Montceau les Mines : Conférence de Sébastien Joly
« La Ligne de démarcation entre histoires et mémoires »
L’auditorium de la médiathèque de Montceau accueillait ce vendredi soir Sébastien Joly pour la dédicace de son livre « La ligne de démarcation entre histoires et mémoires », ainsi que pour une conférence fort instructive et émouvante sur le sujet.
La cinquantaine de personnes venues assister à l’événement n’a certainement pas regretté son choix. Sans micro, d’une voix assurée, le professeur d’histoire du collège Anna Frank de Montchanin a réussi à tenir en haleine son public pendant près de deux heures avec des explications historiques pertinentes ainsi que des anecdotes et témoignages passionnants, tragiques et poignants.
Après un bref rappel du contexte national et local au début de la Seconde Guerre mondiale, puis une définition de cette fameuse ligne de démarcation – cette frontière parfois nébuleuse qui, entre 1940 et 1943, partageait la France en une zone occupée rattachée au Reich allemand et une autre plus ou moins libre régie par le gouvernement de Vichy – Sébastien Joly est revenu sur la situation de l’époque en Saône-et-Loire, et plus particulièrement à Montceau-les-Mines : « La ville était coupée en deux et le premier tracé de la ligne suivait le canal du Centre pour ensuite être repoussé vers Saint-Romain»
À l’appui de photos, le professeur nous a ensuite replongés dans cette période de l’histoire à la fois fascinante et effrayante, en évoquant et détaillant les nombreux contrôles effectués côté allemand et français, les liens qui pouvaient se lier entre la population locale et les occupants germaniques, ainsi que les petites combines utilisées par les femmes et les enfants pour passer plus facilement la ligne de démarcation et mener des actes de résistance.

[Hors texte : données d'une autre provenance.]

/-- A gluing of `G` lifts to a gluing of the antiBigon at the corresponding old point, between arcs
with the given projections. [folklore] -/
theorem exists_glueRel_antiBigon_of_glueRel {q : Fin (2 * G.n)} {u₀ v₀ : G.Arc}
    (h : G.glueRel σ q u₀ v₀) :
    ∃ u v, (G.antiBigon m ε).glueRel (G.antiState m ε σ a b) (G.bEmb' m ε q) u v ∧
      G.projD' m ε u = u₀ ∧ G.projD' m ε v = v₀ := by
  unfold glueRel at h
  rcases h with ⟨hs, ⟨rfl, rfl⟩ | ⟨rfl, rfl⟩⟩ | ⟨hs, ⟨rfl, rfl⟩ | ⟨rfl, rfl⟩⟩
  · exact ⟨_, _, (G.glueRel_antiBigon_bEmb m ε σ a b q _ _).2 (Or.inl ⟨hs, Or.inl ⟨rfl, rfl⟩⟩),
      by simp, by simp⟩
  · exact ⟨_, _, (G.glueRel_antiBigon_bEmb m ε σ a b q _ _).2 (Or.inl ⟨hs, Or.inr ⟨rfl, rfl⟩⟩),
      by simp, by simp⟩
  · exact ⟨_, _, (G.glueRel_antiBigon_bEmb m ε σ a b q _ _).2 (Or.inr ⟨hs, Or.inl ⟨rfl, rfl⟩⟩),
      by simp, by simp⟩
  · exact ⟨_, _, (G.glueRel_antiBigon_bEmb m ε σ a b q _ _).2 (Or.inr ⟨hs, Or.inr ⟨rfl, rfl⟩⟩),
      by simp, by simp⟩

end Glue

/-! ## Reachability in the unoriented resolution -/

section Reach

variable (σ : G.State)

/-- In the unoriented resolution, a gluing at a new point relates two arcs with the same
projection (both sides of the antiBigon go with the strand they are glued into). [folklore] -/
theorem projD_eq_of_glueRel_stD_new' {p : Fin (2 * (G.antiBigon m ε).n)}
    (hp : p = G.posM' m ε ∨ p = G.posM1' m ε ∨ p = G.posE' m ε ∨ p = G.posE1' m ε)
    {u v : (G.antiBigon m ε).Arc} (h : (G.antiBigon m ε).glueRel (G.stD' m ε σ) p u v) :
    G.projD' m ε u = G.projD' m ε v := by
  have hx := G.isSeifert_stD_bX' m ε σ
  have hy := G.isSeifert_stD_bY' m ε σ
  rcases hp with rfl | rfl | rfl | rfl
  · rw [glueRel_posM', hx] at h
    rcases h with ⟨h', -⟩ | ⟨-, ⟨rfl, rfl⟩ | ⟨rfl, rfl⟩⟩
    · exact Bool.noConfusion h'
    · rw [projD_inM', projD_sideE']
    · rw [projD_sideM', projD_outE1']
  · rw [glueRel_posM1', hy] at h
    rcases h with ⟨h', -⟩ | ⟨-, ⟨rfl, rfl⟩ | ⟨rfl, rfl⟩⟩
    · exact Bool.noConfusion h'
    · rw [projD_sideM', projD_inE']
    · rw [projD_outM1', projD_sideE']
  · rw [glueRel_posE', hy] at h
    rcases h with ⟨h', -⟩ | ⟨-, ⟨rfl, rfl⟩ | ⟨rfl, rfl⟩⟩
    · exact Bool.noConfusion h'
    · rw [projD_inE', projD_sideM']
    · rw [projD_sideE', projD_outM1']
  · rw [glueRel_posE1', hx] at h
    rcases h with ⟨h', -⟩ | ⟨-, ⟨rfl, rfl⟩ | ⟨rfl, rfl⟩⟩
    · exact Bool.noConfusion h'
    · rw [projD_sideE', projD_inM']
    · rw [projD_outE1', projD_sideM']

Tout au long de la conférence, Sébastien Joly a surtout littéralement scotché son auditoire en racontant, à travers ses rencontres, ses recherches d’archives et ses témoignages recueillis, les histoires extraordinaires de nombreux « exodiens », ces personnes qui, pendant trois années, se sont lancées sur les routes de France pour fuir l’avancée allemande. C’est le cas notamment d’Irene Nemirovski, cette romancière ukrainienne juive qui a fui Paris pour Issy-l’Évêque en Saône-et-Loire, mais qui n’échappera ni à la gendarmerie de Toulon-sur-Arroux en juillet 1942, ni aux camps de concentration où, hélas, elle sera déportée. C’est également le cas de Camille Chevallier et d’André Jarrot, tous deux garagistes, l’un en zone occupée, l’autre en zone libre, qui « exerçaient » en tant que passeurs et partageaient les mêmes réseaux de résistance. Si on connaît bien le destin héroïque du second, il s’avère que le premier n’a pas partagé le même sort que le futur maire de Montceau-les-Mines. Dénoncé, le passeur dijonnais est fusillé dans sa ville natale en 1942.
Le récit de la petite Gisèle avec sa bicyclette à la Garenne, les missions de résistance de Jeanine Durand à Saint-Vallier, le destin extraordinaire d’Angèle Lamanthe, sauvée aux portes de la mort par un soldat américain, celui non moins fabuleux de Jeannette Guyot, cette grande résistante dont on ne découvrit l’héroïsme qu’à sa mort à Sevrey en 2016, l’épisode tragique de la petite Esther, morte dans les bras de son père à Cersot… Toutes ces histoires mettent en lumière la vie de ces illustres inconnus. Beaucoup d’autres tout aussi émouvantes, se trouvent dans le livre de Sébastien Joly « La ligne de démarcation entre histoires et mémoires ». Pour les absents de ce week-end, le professeur d’histoire dédicacera de nouveau son livre au marché du livre à Blanzy le 12 octobre prochain.